Collected data
§

import Summits.ResolutionOfSingularities.ResolutionOfSingularities.Theorems.EquisingularLiftEquisingularLiftNatHypLocPrincipalForm
import Summits.ResolutionOfSingularities.ResolutionOfSingularities.Theorems.EquisingularLiftEquisingularLiftRegularCase
import Summits.ResolutionOfSingularities.ResolutionOfSingularities.Theorems.EquisingularLiftEquisingularLiftCurveCase
import Summits.ResolutionOfSingularities.ResolutionOfSingularities.Theses.EquisingularLift
import HarnessLib

/-!
# Crux `EquisingularLift` (stmt-ResolutionOfSingularities-15660) reduces EXACTLY to prime-form hypersurfaces `V₊(F) ⊆ ℙⁿ`, `n ≥ 3`

leafhand-res-equisingularlift-5 g0 (prover, 2026-08-31; cell `pub/decomp-res`; item (r1) of leafhand-4's repair census, applied to the bookkeeping
crux).  DEF-FREE; no `sorry`; standard axioms; ZERO named hypotheses; `--supports stmt-…-15660 --as helper`, counted 0.

The route decl `Theses.EquisingularLift.EquisingularLift` quantifies over closed immersions `ι : H ↪ ℙⁿ_k` with `H` integral and `ker ι` locally
principal.  By the dictionary ✓ `LargeChar.isIso_or_exists_prime_form_range_eq_of_hyp` (…NatHypLocPrincipalForm) such an `ι` is an isomorphism —
and then ✓ `Theorems.EquisingularLift.equisingularLift_of_isRegular` settles it (`ℙⁿ` is regular) — or `range ι = V₊(F)` with `𝔭_{ι(η_H)} = (F)` for a
PRIME FORM `F` of degree `≥ 1`; and `n ≤ 2` is settled by ✓ `equisingularLift_of_le_two` (…CurveCase).  Hence:

* ★ `equisingularLift_of_primeForms` — **`EquisingularLift` follows from its instances with `n ≥ 3` and `range ι = V₊(F)`,
  `F` a prime form of degree `e ≥ 1`** (the honest residual content of the crux: integral HYPERSURFACES of `ℙⁿ`, `n ≥ 3`, given by ONE
  irreducible equation).

HONEST: a reduction, not a proof — `EquisingularLift` / EL♮ / EL♮(3) are NOT proved; no registered stub (`stub_CJS2020Sequence`, `stub_CP2019General`,
`stub_blowupModel_ge_five`) is closed; resolution of singularities in positive characteristic is NOT proved.  AI-written; AI review is weaker
than expert review. [cite: Hartshorne1977, II Prop. 6.4] (method; index only)
-/

set_option linter.dupNamespace false -- mandated namespace `Summit.<Summit>.<Problem>` of this single-conjunct summit

noncomputable section

open CategoryTheory CategoryTheory.Limits AlgebraicGeometry TopologicalSpace Topology
open Literature.AlgebraicGeometry.Resolution Literature.AlgebraicGeometry.Motives
open Summit.ResolutionOfSingularities.ResolutionOfSingularities.Cruxes.EquisingularLiftNat.Sections

namespace Summit.ResolutionOfSingularities.ResolutionOfSingularities.Cruxes.EquisingularLift.StrataSplit

/-- ★ **`EquisingularLift` reduces exactly to prime-form hypersurfaces in `ℙⁿ`, `n ≥ 3`.**  If the conclusion of the crux holds for every
`(p, k, n, H, ι)` satisfying its hypotheses with `n ≥ 3` AND `range ι = V₊(F)` for some PRIME FORM `F` of degree `e ≥ 1`
(hypothesis `h`), then the route decl `Theses.EquisingularLift.EquisingularLift` holds: `n ≤ 2` by ✓ `equisingularLift_of_le_two`, the
isomorphism case by ✓ `equisingularLift_of_isRegular` (`ℙⁿ` is regular), the rest is `h` through the dictionary
✓ `LargeChar.isIso_or_exists_prime_form_range_eq_of_hyp`. [OURS · DEF-FREE · pure reduction] -/
theorem equisingularLift_of_primeForms
    (h : ∀ p : ℕ, p.Prime → ∀ (k : Type) [Field k] [CharP k p] [IsAlgClosed k] (n : ℕ) (H : AlgebraicGeometry.Scheme.{0}) (ι : H ⟶ (Literature.AlgebraicGeometry.Motives.projectiveSpace n k).left), AlgebraicGeometry.IsClosedImmersion ι → AlgebraicGeometry.IsIntegral H → (∀ y : (Literature.AlgebraicGeometry.Motives.projectiveSpace n k).left, ∃ U : (Literature.AlgebraicGeometry.Motives.projectiveSpace n k).left.affineOpens, y ∈ (U : (Literature.AlgebraicGeometry.Motives.projectiveSpace n k).left.Opens) ∧ (ι.ker.ideal U).IsPrincipal) → 3 ≤ n → ∀ (e : ℕ) (F : MvPolynomial (Fin (n + 1)) k), 0 < e → F.IsHomogeneous e → Prime F → (letI := MvPolynomial.gradedAlgebra (σ := Fin (n + 1)) (R := k); Set.range ι = {x : AlgebraicGeometry.Proj (MvPolynomial.homogeneousSubmodule (Fin (n + 1)) k) | F ∈ x.asHomogeneousIdeal}) → ∃ (O : Type) (_ : CommRing O) (_ : IsDomain O) (_ : IsDiscreteValuationRing O) (_ : CharZero O) (P P' : AlgebraicGeometry.Scheme.{0}) (q : P ⟶ AlgebraicGeometry.Spec (.of O)) (Y : TopologicalSpace.Closeds P) (σ : P' ⟶ P) (S' : Set P'), AlgebraicGeometry.Smooth q ∧ AlgebraicGeometry.IsProper q ∧ (Y : Set P) ⊆ q ⁻¹' {IsLocalRing.closedPoint O} ∧ Nonempty ((AlgebraicGeometry.Scheme.IdealSheafData.vanishingIdeal Y).subscheme ≅ H) ∧ (∀ Q : (∀ X' : AlgebraicGeometry.Scheme.{0}, (X' ⟶ P) → Set X' → Prop), Q P (CategoryTheory.CategoryStruct.id P) (Y : Set P) → (∀ (X' X'' : AlgebraicGeometry.Scheme.{0}) (σ' : X' ⟶ P) (Y' : Set X') (C : X'.IdealSheafData) (τ : X'' ⟶ X'), Q X' σ' Y' → Literature.AlgebraicGeometry.Resolution.IsBlowup τ C → Literature.AlgebraicGeometry.Resolution.Scheme.IsRegular C.subscheme → σ' '' (C.support : Set X') ⊆ {x : P | ¬ IsGenericPoint x (Y : Set P)} → Q X'' (CategoryTheory.CategoryStruct.comp τ σ') (closure (τ ⁻¹' (Y' \ (C.support : Set X'))))) → Q P' σ S') ∧ IsIrreducible ((CategoryTheory.CategoryStruct.comp σ q) ⁻¹' {IsLocalRing.closedPoint O}) ∧ Literature.AlgebraicGeometry.Resolution.Scheme.IsRegular (AlgebraicGeometry.Scheme.IdealSheafData.vanishingIdeal (⟨closure S', isClosed_closure⟩ : TopologicalSpace.Closeds P')).subscheme) :
    Summit.ResolutionOfSingularities.ResolutionOfSingularities.Theses.EquisingularLift.EquisingularLift := by
  refine equisingularLift_of_ge_three ?_
  intro p hp k _ _ _ n H ι hι hH hpr hn
  haveI := hι
  haveI := hH
  rcases LargeChar.isIso_or_exists_prime_form_range_eq_of_hyp ι hpr with hiso | ⟨e, F, he, hF, hprime, -, hrange⟩
  · haveI := hiso
    exact Theorems.EquisingularLift.equisingularLift_of_isRegular p hp k n H ι hι hH hpr
      (Scheme.IsRegular.of_iso (inv ι) (isRegular_projectiveSpace n k))
  · exact h p hp k n H ι hι hH hpr hn e F he hF hprime hrange

end Summit.ResolutionOfSingularities.ResolutionOfSingularities.Cruxes.EquisingularLift.StrataSplit

end
import Summits.ResolutionOfSingularities.ResolutionOfSingularities.Theorems.MarkedTransferCampaignW24ReducedRunDeath
import Summits.ResolutionOfSingularities.ResolutionOfSingularities.Theorems.MarkedTransferCampaignW24ReducedBridgeExhaust
import Summits.ResolutionOfSingularities.ResolutionOfSingularities.Theorems.Rescue.RedesignHFlatStarRechoice
import HarnessLib

/-!
# From the `p = 2` death theorem to the rescue currency: `Rescue.CarrierStaysInBox 2 1 (Φ G₀)` for every finitely supported `G₀`
# with bottom digit `≥ 2` (HIRONAKA-L, §9 kernel support; OURS; one-variable REDUCED MODEL of slot W2.4 ↔ the RD-2 / RD-2′ exit
# clause E3 read at one carrier, cell `res-hironaka`; companion of `MarkedTransferCampaignW24ReducedRunDeath.lean` (same author))

**HONEST FRAMING.** OURS throughout: kernel theorems connecting OURS objects of the cell — res-L1-k24's reduced universal / canonical
runs (`CampaignW24.ReducedRun`, p508772 / p509286), res-D-pv-020's reduced ↔ multivariate bridge (`CampaignW24.ReducedBridge`, twin
carrier `Φ G = x·G(x²)`), and res-rescue-typ-2's per-carrier reading of the exit clause `Rescue.CarrierStaysInBox` (p519743). Nothing
below is a statement of H. Hironaka's manuscript *Resolution of singularities in positive characteristics* [Hironaka2017] (lit key
`paper:url-3343fd9e678b`), nothing asserts that any statement of it holds, nothing is a claim about resolution of singularities in
characteristic `p`, nothing is a verdict word. The manuscript stays «under review» (D-0012/D-0089). AI work, weaker than expert review.
Written by res-L1-type-o6 (own object 2026-08-27T10:53:20Z, follow-on FILE 3 announced 11:15:06Z).

## What is proved (`K` a field of characteristic `2`)
* `unitPart_eq_C_of_coeff_eq_zero`, `canonStepI_eq_univStep_of_coeff_eq_zero`, `canonRun_eq_univRun_of_bound`: when the supports of all
  states of the universal run lie below `P`, the canonical depth-`P` run IS the universal run (the class unit `u_*` is the constant
  `coeff_κ G`, so the only legal step is the unit-free one) — EXACT equality, not only `≡ (mod t^P)`.
* **`reduced_exhaustion_of_two_le_order`**: for `G₀` finitely supported with `2 ≤ ord G₀`, at EVERY depth `ℓ` with `2^{ℓ−1}` above the
  uniform support bound of `univRun_eventually_zero_bounded`, the canonical run is exhausted IN THE BOX (states before the death index
  non-zero with `2 ≤ ord < 2^{ℓ−1}`, the death state `= 0`).
* **`carrierStaysInBox_phi_of_two_le_order`**: hence `Rescue.CarrierStaysInBox 2 1 (ReducedBridge.phi G₀)` (res-D-pv-020's
  `ReducedBridge.staysInBox_of_reduced_exhaustion`); `carrierStaysInBox_phi_of_constantCoeff_ne_zero` (bottom digit `0`: the
  proviso `p^e < ord η` fails, VACUOUS); and **`carrierStaysInBox_phi_coe`** for `G₀ = ↑Q`, `Q ∈ K[t]` with `Q.coeff 1 = 0`.
  This is the `p = 2`, `e = 1`, `n = 1` slice of the OURS premise ⟨`Rescue.FiniteSupportStaysInBox_ours`⟩ ON THE TWIN CARRIERS
  `x·Q(x²)` WITH BOTTOM DIGIT `≠ 1` — by proof; nothing is claimed for bottom digit `1` (Case-(III) first step), for other
  `(p, e, n)`, or for infinite-support carriers (which can escape, `…ReducedBridgeRun.not_staysInBox_of_escape`).
Hypotheses: each theorem's own binders; no FACT-LIST fact, no DEFECT binder; def-free. Host: route MarkedTransfer, item
`HypersurfaceOrderReduction` (stmt-ResolutionOfSingularities-16155), `--as helper`. Standard axioms only.
-/

noncomputable section

set_option linter.dupNamespace false -- mandated namespace of this single-conjunct summit

namespace Summit.ResolutionOfSingularities.ResolutionOfSingularities.Theorems

namespace CampaignW24

namespace ReducedRun

open PowerSeries

universe u

section CanonEqUniv

variable {K : Type u} [Field K]

/-- If `coeff m G = 0` for all `m ≥ P`, then the class unit at `k` is the constant `coeff k G`. [folklore] -/
theorem unitPart_eq_C_of_coeff_eq_zero {P k : ℕ} {G : K⟦X⟧} (hG : ∀ m, P ≤ m → coeff m G = 0) :
    unitPart P k G = C (coeff k G) := by
  ext m
  rw [coeff_unitPart, coeff_C]
  by_cases hm : m = 0
  · subst hm; rw [if_pos (dvd_zero P), if_pos rfl, zero_add]
  · rw [if_neg hm]
    split_ifs with hd
    · exact hG _ ((Nat.le_of_dvd (Nat.pos_of_ne_zero hm) hd).trans (Nat.le_add_right m k))
    · rfl

/-- **The canonical step IS the universal step below the box**: if `coeff m G = 0` for all `m ≥ P` (`0 < P`), then
`canonStepI P G = univStep G` — exactly (for `P = 0` the hypothesis forces `G = 0`). [folklore] -/
theorem canonStepI_eq_univStep_of_coeff_eq_zero {P : ℕ} {G : K⟦X⟧} (hG : ∀ m, P ≤ m → coeff m G = 0) :
    canonStepI P G = univStep G := by
  by_cases hG0 : G = 0
  · subst hG0
    rw [univStep_zero']
    unfold canonStepI stepI
    rw [zero_mul, mul_zero, sub_zero]
  obtain ⟨k, hk⟩ := exists_order_eq_nat hG0
  have ha : coeff k G ≠ 0 := (order_eq_nat.mp hk).1
  set a := coeff k G with hadef
  have hu : unitPart P k G = C a := unitPart_eq_C_of_coeff_eq_zero hG
  have hinv : (unitPart P k G)⁻¹ = C a⁻¹ := by
    rw [hu]
    symm
    refine eq_inv_of_mul_eq_one (by rwa [constantCoeff_C]) ?_
    rw [← map_mul, inv_mul_cancel₀ ha, map_one]
  have h1 : C a⁻¹ * C a = (1 : K⟦X⟧) := by rw [← map_mul, inv_mul_cancel₀ ha, map_one]
  unfold canonStepI univStep univStepI
  rw [hk, ENat.toNat_coe, hinv]
  unfold stepI
  have hD : D k (G - C a * X ^ k) = D k G - C a := by
    rw [map_sub, ← smul_eq_C_mul, LinearMap.map_smul, D_X_pow_self, smul_eq_C_mul, mul_one]
  rw [hD]
  linear_combination (-G) * h1

/-- **The canonical depth-`P` run IS the universal run** as long as every state's support lies below `P`. [folklore] -/
theorem canonRun_eq_univRun_of_bound {P : ℕ} {G₀ : K⟦X⟧}
    (hbd : ∀ i m, P ≤ m → coeff m (univRun G₀ i) = 0) : ∀ i, canonRun P G₀ i = univRun G₀ i
  | 0 => rfl
  | i + 1 => by
    show canonStepI P (canonRun P G₀ i) = univStep (univRun G₀ i)
    rw [canonRun_eq_univRun_of_bound hbd i]
    exact canonStepI_eq_univStep_of_coeff_eq_zero (hbd i)

end CanonEqUniv

section Exhaustion

variable {K : Type u} [Field K] [CharP K 2]

/-- **In-box reduced exhaustion at every large depth.** For `G₀` finitely supported with `2 ≤ ord G₀` there are a death index `i₁`
and a bound `B⋆` such that for EVERY `P > B⋆`: the canonical depth-`P` states `i < i₁` are non-zero with
`2 ≤ ord < P`, and the state `i₁` is `0`. [folklore] -/
theorem reduced_exhaustion_of_two_le_order (G₀ : K⟦X⟧) (hfin : ∃ B : ℕ, ∀ m, B < m → coeff m G₀ = 0)
    (h2 : (2 : ℕ∞) ≤ order G₀) :
    ∃ i₁ Bstar : ℕ, ∀ P : ℕ, Bstar < P →
      (∀ i < i₁, canonRun P G₀ i ≠ 0 ∧ (2 : ℕ∞) ≤ order (canonRun P G₀ i) ∧ order (canonRun P G₀ i) < (P : ℕ∞)) ∧
        canonRun P G₀ i₁ = 0 := by
  classical
  obtain ⟨B, hB⟩ := hfin
  obtain ⟨N, Bstar, hN, hbd⟩ := univRun_eventually_zero_bounded _ G₀ B hB le_rfl
  have hex : ∃ i, univRun G₀ i = 0 := ⟨N, hN⟩
  refine ⟨Nat.find hex, Bstar, fun P hP => ?_⟩
  have hbd' : ∀ i m, P ≤ m → coeff m (univRun G₀ i) = 0 := fun i m hm => hbd i m (by omega)
  have heq := canonRun_eq_univRun_of_bound hbd'
  refine ⟨fun i hi => ?_, by rw [heq]; exact Nat.find_spec hex⟩
  have hne : univRun G₀ i ≠ 0 := Nat.find_min hex hi
  rw [heq]
  refine ⟨hne, h2.trans (order_le_order_univRun G₀ i hne), ?_⟩
  obtain ⟨k, hk⟩ := exists_order_eq_nat hne
  have hkc : coeff k (univRun G₀ i) ≠ 0 := (order_eq_nat.mp hk).1
  have hkB : k ≤ Bstar := by
    by_contra hlt
    exact hkc (hbd i k (by omega))
  rw [hk]
  exact_mod_cast lt_of_le_of_lt hkB hP

end Exhaustion

end ReducedRun

namespace ReducedBridge

open Literature.AlgebraicGeometry.Hironaka2017.S08UnitMonomial (StandardExpression)
open Literature.AlgebraicGeometry.Hironaka2017.S09LLUED
open Literature.AlgebraicGeometry.Hironaka2017.S09LLUED.TopFrontier
open Literature.AlgebraicGeometry.Resolution (adicOrder)
open Literature.RingTheory.MvPowerSeries (adicOrder_eq_order)
open CampaignW21 (xs)

variable {K : Type} [Field K] [CharP K 2]

/-- **`StaysInBox` at every large depth for the twin carrier `Φ G₀`**, `G₀` finitely supported with `2 ≤ ord G₀`: there is `ℓ₁` such
that `StaysInBox 2 1 ℓ X₀` for every `ℓ ≥ ℓ₁` and every reference datum `X₀` of `Φ G₀` (res-D-pv-020's bridge applied to the
reduced exhaustion). [folklore] -/
theorem staysInBox_phi_eventually (G₀ : PowerSeries K) (hfin : ∃ B : ℕ, ∀ m, B < m → PowerSeries.coeff m G₀ = 0)
    (h2 : (2 : ℕ∞) ≤ PowerSeries.order G₀) :
    ∃ ℓ₁ : ℕ, 1 ≤ ℓ₁ ∧ ∀ ℓ, ℓ₁ ≤ ℓ → ∀ {ℓ₀ : ℕ} (X₀ : StandardExpression 2 (xs K 1) 1 ℓ₀ (phi G₀)), StaysInBox 2 1 ℓ X₀ := by
  obtain ⟨i₁, Bstar, h⟩ := ReducedRun.reduced_exhaustion_of_two_le_order G₀ hfin h2
  refine ⟨Bstar + 1, by omega, fun ℓ hℓ ℓ₀ X₀ => ?_⟩
  have hP : Bstar < 2 ^ (ℓ - 1) := lt_of_lt_of_le (Nat.lt_two_pow_self) (Nat.pow_le_pow_right two_pos (by omega))
  obtain ⟨hpre, hzero⟩ := h (2 ^ (ℓ - 1)) hP
  exact staysInBox_of_reduced_exhaustion (by omega) X₀ rfl
    (fun i hi => ⟨(hpre i hi).1, (hpre i hi).2.1, by exact_mod_cast (hpre i hi).2.2⟩) hzero

/-- **`Rescue.CarrierStaysInBox 2 1 (Φ G₀)` — the exit clause E3 read at the twin carrier `x·G₀(x²)`, for every finitely supported
`G₀ ∈ K⟦t⟧` with bottom digit `≥ 2`, every field `K` of characteristic `2`** (`[ExpChar K 2] [PerfectRing K 2]` are binders of the
OURS def, unused by the proof). The `p = 2 / e = 1 / n = 1` slice of ⟨`Rescue.FiniteSupportStaysInBox_ours`⟩ on these carriers, by
proof. [folklore] -/
theorem carrierStaysInBox_phi_of_two_le_order [ExpChar K 2] [PerfectRing K 2] (G₀ : PowerSeries K)
    (hfin : ∃ B : ℕ, ∀ m, B < m → PowerSeries.coeff m G₀ = 0) (h2 : (2 : ℕ∞) ≤ PowerSeries.order G₀) :
    Rescue.CarrierStaysInBox 2 1 (phi G₀) := by
  obtain ⟨ℓ₁, -, hℓ₁⟩ := staysInBox_phi_eventually G₀ hfin h2
  intro ℓ₀ X₀ _ _ _ _ _
  exact ⟨max ℓ₀ ℓ₁, le_max_left _ _, hℓ₁ _ (le_max_right _ _) X₀⟩

omit [CharP K 2] in
/-- **Bottom digit `0` is VACUOUS**: if `G₀(0) ≠ 0` then `Φ G₀ = x·G₀(x²)` has order `1 < 2 = p^e`, so the proviso
`p^e < adicOrder η` of the exit clause fails and `Rescue.CarrierStaysInBox 2 1 (Φ G₀)` holds trivially. [folklore] -/
theorem carrierStaysInBox_phi_of_constantCoeff_ne_zero [CharP K 2] [ExpChar K 2] [PerfectRing K 2] (G₀ : PowerSeries K)
    (h0 : PowerSeries.constantCoeff G₀ ≠ 0) : Rescue.CarrierStaysInBox 2 1 (phi G₀) := by
  intro ℓ₀ X₀ _ _ _ _ hord
  exfalso
  rw [adicOrder_eq_order] at hord
  have hc : MvPowerSeries.coeff (Finsupp.single 0 (2 * 0 + 1)) (phi G₀) ≠ 0 := by
    rw [coeff_phi_two_mul_add_one, PowerSeries.coeff_zero_eq_constantCoeff_apply]
    exact h0
  have hle := MvPowerSeries.order_le hc
  rw [Finsupp.degree_single] at hle
  have h21 : ((2 ^ 1 : ℕ) : ℕ∞) < ((2 * 0 + 1 : ℕ) : ℕ∞) := lt_of_lt_of_le hord hle
  exact absurd (by exact_mod_cast h21 : (2 ^ 1 : ℕ) < 2 * 0 + 1) (by norm_num)

/-- **Polynomial form**: for `Q ∈ K[t]` with `Q.coeff 1 = 0` — bottom digit `≠ 1`: digit `0` is vacuous
(`carrierStaysInBox_phi_of_constantCoeff_ne_zero`), digit `≥ 2` is the death theorem — `Rescue.CarrierStaysInBox 2 1 (Φ ↑Q)`.
The one EXCLUDED shape is bottom digit exactly `1` (`Q(0) = 0 ≠ Q'(0)`: Case-(III) first step, not claimed). [folklore] -/
theorem carrierStaysInBox_phi_coe [ExpChar K 2] [PerfectRing K 2] (Q : Polynomial K) (h1 : Q.coeff 1 = 0) :
    Rescue.CarrierStaysInBox 2 1 (phi (Q : PowerSeries K)) := by
  by_cases h0 : Q.coeff 0 = 0
  · refine carrierStaysInBox_phi_of_two_le_order _ ⟨Q.natDegree, fun m hm => ?_⟩ ?_
    · rw [Polynomial.coeff_coe]
      exact Polynomial.coeff_eq_zero_of_natDegree_lt hm
    · refine PowerSeries.nat_le_order _ _ fun i hi => ?_
      rw [Polynomial.coeff_coe]
      interval_cases i
      · exact h0
      · exact h1
  · refine carrierStaysInBox_phi_of_constantCoeff_ne_zero _ ?_
    rwa [← PowerSeries.coeff_zero_eq_constantCoeff_apply, Polynomial.coeff_coe]

end ReducedBridge

end CampaignW24

end Summit.ResolutionOfSingularities.ResolutionOfSingularities.Theorems

end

§

• YOUR INSTRUCTIONS:
Your answer must be one number: the count of lines in the entries that contain the string "import".

• ANSWER AREA:
9